- **Try it**
The line containing "(flipB : ∀ ℓ" marks the end, so write out exactly every line from the top of the entries below through that one.

- **The data**
/-! ## §3. THEOREM K3, "≤" half: `∑ N_i ≤ M₀` -/

/-- **THEOREM K3's "≤" half = Kolyvagin's order inequality in the coupled form (memo two §64.5 / McCallum
1991, §1 Theorem with Thm. 5.4 "≤" and Cor. 5.6), telescope version, WITHOUT Prop. 5.2′.**  Under the
data of `exists_coupledChain_of_casselsTate`, **`∑_{i=1}^{K} N_i ≤ M₀`**.  For the lifts `s_i` of
`𝒪`-generators `d_i` of a maximal isotropic `D^A ⊕ D^B = ⊕_i 𝒪·d_i` of `Ш(A/K)[2^∞] ⊕ Ш(B/K)[2^∞]`
(`A`-summands at odd `i`, `B`-summands at even `i`, memo §64.5 SET-UP; empty summands allowed) this is
`∑ N_i ≤ M₀ = m`, whence `#(Ш(A/K)[2^∞] ⊕ Ш(B/K)[2^∞]) = (#D)² = 16^{∑N_i} ≤ 16^{m}`, i.e. the TAIL
`s_A + s_B = 2∑N_i ≤ 2m` of `stub_tailFour` in memo §57.2's pair currency.  The proof is the chain of
`exists_coupledChain_of_casselsTate` at `k = K` applied to `i = M` (`p^M c(n_K) = 0`).
[cite: McCallumLMS1991, §1 Theorem; Thm. 5.4 (proof), Cor. 5.6; Prop. 3.1, Prop. 4.7, Lemma 5.3] -/
theorem sum_le_M₀_of_coupledCasselsTate {p : ℕ} {M M₀ : ℕ} {Kol : ℕ → Prop}
    (prime_of_kol : ∀ ℓ, Kol ℓ → ℓ.Prime) {pl : ℕ → Pl}
    (torsionA : ∀ v : VA, ((p : ℤ) ^ M) • v = 0) (torsionB : ∀ v : VB, ((p : ℤ) ^ M) • v = 0)
    {SelA : AddSubgroup VA} {SelB : AddSubgroup VB} {LocA : Pl → AddSubgroup VA}
    {LocB : Pl → AddSubgroup VB} (mem_selA_iff : ∀ s, s ∈ SelA ↔ ∀ v, s ∈ LocA v)
    (mem_selB_iff : ∀ s, s ∈ SelB ↔ ∀ v, s ∈ LocB v) {AA : ℕ → AddSubgroup VA}
    {AB : ℕ → AddSubgroup VB} (wA : VA →+ VA) (wB : VB →+ VB) (hwSelA : ∀ s ∈ SelA, wA s ∈ SelA)
    (hwSelB : ∀ s ∈ SelB, wB s ∈ SelB) {AdmA : Set VA} {AdmB : Set VB}
    {x : VB} (x_ord : ((p : ℤ) ^ (M - 1)) • x ≠ 0) {cA : ℕ → VA} {cB : ℕ → VB}
    (c_one : cB 1 = ((p : ℤ) ^ M₀) • x)
    (cA_adm : ∀ n, KolSupp Kol n → Odd n.primeFactors.card → cA n ∈ AdmA)
    (cB_adm : ∀ n, KolSupp Kol n → Even n.primeFactors.card → cB n ∈ AdmB)
    (flipA : ∀ ℓ m, Kol ℓ → KolSupp Kol (ℓ * m) → Even m.primeFactors.card → ∀ a : ℕ,
      ((p : ℤ) ^ a) • cA (ℓ * m) ∈ LocA (pl ℓ) ↔ ((p : ℤ) ^ a) • cB m ∈ AB ℓ)
    (flipB : ∀ ℓ m, Kol ℓ → KolSupp Kol (ℓ * m) → Odd m.primeFactors.card → ∀ a : ℕ,
      ((p : ℤ) ^ a) • cB (ℓ * m) ∈ LocB (pl ℓ) ↔ ((p : ℤ) ^ a) • cA m ∈ AA ℓ)
    (PA : SelA →+ SelA →+ RA) (PB : SelB →+ SelB →+ RB)
    (hCTVA : ∀ ℓ m : ℕ, Kol ℓ → KolSupp Kol (ℓ * m) → ¬ ℓ ∣ m → Even m.primeFactors.card →
      ∀ (j N a b : ℕ) (t : VA) (ht : t ∈ SelA) (hz : ((p : ℤ) ^ j) • cA (ℓ * m) ∈ SelA),
      ((p : ℤ) ^ N) • t = 0 → (∀ q ∈ m.primeFactors, t ∈ AA q) → M - M₀ ≤ j → N + M₀ ≤ M → N ≤ j →
      a + b + 1 = N → ((p : ℤ) ^ (a + (j - N))) • cB m ∉ AB ℓ → ((p : ℤ) ^ b) • t ∉ AA ℓ →
      PA ⟨_, hz⟩ ⟨t, ht⟩ ≠ 0)
    (hCTVB : ∀ ℓ m : ℕ, Kol ℓ → KolSupp Kol (ℓ * m) → ¬ ℓ ∣ m → Odd m.primeFactors.card →
      ∀ (j N a b : ℕ) (t : VB) (ht : t ∈ SelB) (hz : ((p : ℤ) ^ j) • cB (ℓ * m) ∈ SelB),
      ((p : ℤ) ^ N) • t = 0 → (∀ q ∈ m.primeFactors, t ∈ AB q) → M - M₀ ≤ j → N + M₀ ≤ M → N ≤ j →
      a + b + 1 = N → ((p : ℤ) ^ (a + (j - N))) • cA m ∉ AA ℓ → ((p : ℤ) ^ b) • t ∉ AB ℓ →
      PB ⟨_, hz⟩ ⟨t, ht⟩ ≠ 0)
    (hCeb : ∀ (TA : Finset VA) (TB : Finset VB) (gA : VA) (gB : VB), gA ∈ AdmA → gB ∈ AdmB →
      (TA : Set VA) ⊆ AdmA → (TB : Set VB) ⊆ AdmB → ∀ b : ℕ, ∃ ℓ, b < ℓ ∧ Kol ℓ ∧
      (∀ g ∈ AddSubgroup.closure (insert gA (insert (wA gA) ((TA : Set VA) ∪ wA '' (TA : Set VA)))),
        g ∈ AA ℓ ↔ g ∈ AddSubgroup.closure ((TA : Set VA) ∪ wA '' (TA : Set VA))) ∧
      (∀ g ∈ AddSubgroup.closure (insert gB (insert (wB gB) ((TB : Set VB) ∪ wB '' (TB : Set VB)))),
        g ∈ AB ℓ ↔ g ∈ AddSubgroup.closure ((TB : Set VB) ∪ wB '' (TB : Set VB))))
    (K : ℕ) (sA : ℕ → VA) (sB : ℕ → VB) (N : ℕ → ℕ) (hselA : ∀ i, sA i ∈ SelA)
    (hselB : ∀ i, sB i ∈ SelB) (sA_adm : ∀ i, sA i ∈ AdmA) (sB_adm : ∀ i, sB i ∈ AdmB)
    (hNA : ∀ i, Odd i → ((p : ℤ) ^ N i) • sA i = 0) (hNB : ∀ i, Even i → ((p : ℤ) ^ N i) • sB i = 0)
    (hNA' : ∀ i ∈ Finset.Ioc 0 K, Odd i → N i ≠ 0 → ((p : ℤ) ^ (N i - 1)) • sA i ≠ 0)
    (hNB' : ∀ i ∈ Finset.Ioc 0 K, Even i → N i ≠ 0 → ((p : ℤ) ^ (N i - 1)) • sB i ≠ 0)
    (hroom : ∀ i ∈ Finset.Ioc 0 K, N i + M₀ ≤ M)
    (hisoA : ∀ i i', Odd i → Odd i' →
      PA ⟨sA i, hselA i⟩ ⟨sA i', hselA i'⟩ = 0 ∧ PA ⟨wA (sA i), hwSelA _ (hselA i)⟩ ⟨sA i', hselA i'⟩ = 0)
    (hisoB : ∀ i i', Even i → Even i' →
      PB ⟨sB i, hselB i⟩ ⟨sB i', hselB i'⟩ = 0 ∧ PB ⟨wB (sB i), hwSelB _ (hselB i)⟩ ⟨sB i', hselB i'⟩ = 0)
    (hindA : ∀ (α β : ℕ → ℤ),
      ∑ j ∈ (Finset.Ioc 0 K).filter (fun j ↦ Odd j), (α j • sA j + β j • wA (sA j)) = 0 →
        ∀ j ∈ (Finset.Ioc 0 K).filter (fun j ↦ Odd j), α j • sA j + β j • wA (sA j) = 0)
    (hindB : ∀ (b c : ℤ) (α β : ℕ → ℤ),
      (b • x + c • wB x) +
          ∑ j ∈ (Finset.Ioc 0 K).filter (fun j ↦ Even j), (α j • sB j + β j • wB (sB j)) = 0 →
        b • x + c • wB x = 0 ∧
          ∀ j ∈ (Finset.Ioc 0 K).filter (fun j ↦ Even j), α j • sB j + β j • wB (sB j) = 0) :
    ∑ i ∈ Finset.Ioc 0 K, N i ≤ M₀ := by
  obtain ⟨n, -, -, -, hIB, hIA⟩ := exists_coupledChain_of_casselsTate prime_of_kol mem_selA_iff
    mem_selB_iff wA wB hwSelA hwSelB x_ord c_one cA_adm cB_adm flipA flipB PA PB hCTVA hCTVB hCeb K sA
    sB N hselA hselB sA_adm sB_adm hNA hNB hNA' hNB' hroom hisoA hisoB hindA hindB K le_rfl
  rcases Nat.even_or_odd K with hK | hK
  · have := hIB hK M (by rw [torsionB]; exact zero_mem _)
    omega
  · have := hIA hK M (by rw [torsionA]; exact zero_mem _)
    omega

- **Answer section**
/-! ## §3. THEOREM K3, "≤" half: `∑ N_i ≤ M₀` -/

/-- **THEOREM K3's "≤" half = Kolyvagin's order inequality in the coupled form (memo two §64.5 / McCallum
1991, §1 Theorem with Thm. 5.4 "≤" and Cor. 5.6), telescope version, WITHOUT Prop. 5.2′.**  Under the
data of `exists_coupledChain_of_casselsTate`, **`∑_{i=1}^{K} N_i ≤ M₀`**.  For the lifts `s_i` of
`𝒪`-generators `d_i` of a maximal isotropic `D^A ⊕ D^B = ⊕_i 𝒪·d_i` of `Ш(A/K)[2^∞] ⊕ Ш(B/K)[2^∞]`
(`A`-summands at odd `i`, `B`-summands at even `i`, memo §64.5 SET-UP; empty summands allowed) this is
`∑ N_i ≤ M₀ = m`, whence `#(Ш(A/K)[2^∞] ⊕ Ш(B/K)[2^∞]) = (#D)² = 16^{∑N_i} ≤ 16^{m}`, i.e. the TAIL
`s_A + s_B = 2∑N_i ≤ 2m` of `stub_tailFour` in memo §57.2's pair currency.  The proof is the chain of
`exists_coupledChain_of_casselsTate` at `k = K` applied to `i = M` (`p^M c(n_K) = 0`).
[cite: McCallumLMS1991, §1 Theorem; Thm. 5.4 (proof), Cor. 5.6; Prop. 3.1, Prop. 4.7, Lemma 5.3] -/
theorem sum_le_M₀_of_coupledCasselsTate {p : ℕ} {M M₀ : ℕ} {Kol : ℕ → Prop}
    (prime_of_kol : ∀ ℓ, Kol ℓ → ℓ.Prime) {pl : ℕ → Pl}
    (torsionA : ∀ v : VA, ((p : ℤ) ^ M) • v = 0) (torsionB : ∀ v : VB, ((p : ℤ) ^ M) • v = 0)
    {SelA : AddSubgroup VA} {SelB : AddSubgroup VB} {LocA : Pl → AddSubgroup VA}
    {LocB : Pl → AddSubgroup VB} (mem_selA_iff : ∀ s, s ∈ SelA ↔ ∀ v, s ∈ LocA v)
    (mem_selB_iff : ∀ s, s ∈ SelB ↔ ∀ v, s ∈ LocB v) {AA : ℕ → AddSubgroup VA}
    {AB : ℕ → AddSubgroup VB} (wA : VA →+ VA) (wB : VB →+ VB) (hwSelA : ∀ s ∈ SelA, wA s ∈ SelA)
    (hwSelB : ∀ s ∈ SelB, wB s ∈ SelB) {AdmA : Set VA} {AdmB : Set VB}
    {x : VB} (x_ord : ((p : ℤ) ^ (M - 1)) • x ≠ 0) {cA : ℕ → VA} {cB : ℕ → VB}
    (c_one : cB 1 = ((p : ℤ) ^ M₀) • x)
    (cA_adm : ∀ n, KolSupp Kol n → Odd n.primeFactors.card → cA n ∈ AdmA)
    (cB_adm : ∀ n, KolSupp Kol n → Even n.primeFactors.card → cB n ∈ AdmB)
    (flipA : ∀ ℓ m, Kol ℓ → KolSupp Kol (ℓ * m) → Even m.primeFactors.card → ∀ a : ℕ,
      ((p : ℤ) ^ a) • cA (ℓ * m) ∈ LocA (pl ℓ) ↔ ((p : ℤ) ^ a) • cB m ∈ AB ℓ)
    (flipB : ∀ ℓ m, Kol ℓ → KolSupp Kol (ℓ * m) → Odd m.primeFactors.card → ∀ a : ℕ,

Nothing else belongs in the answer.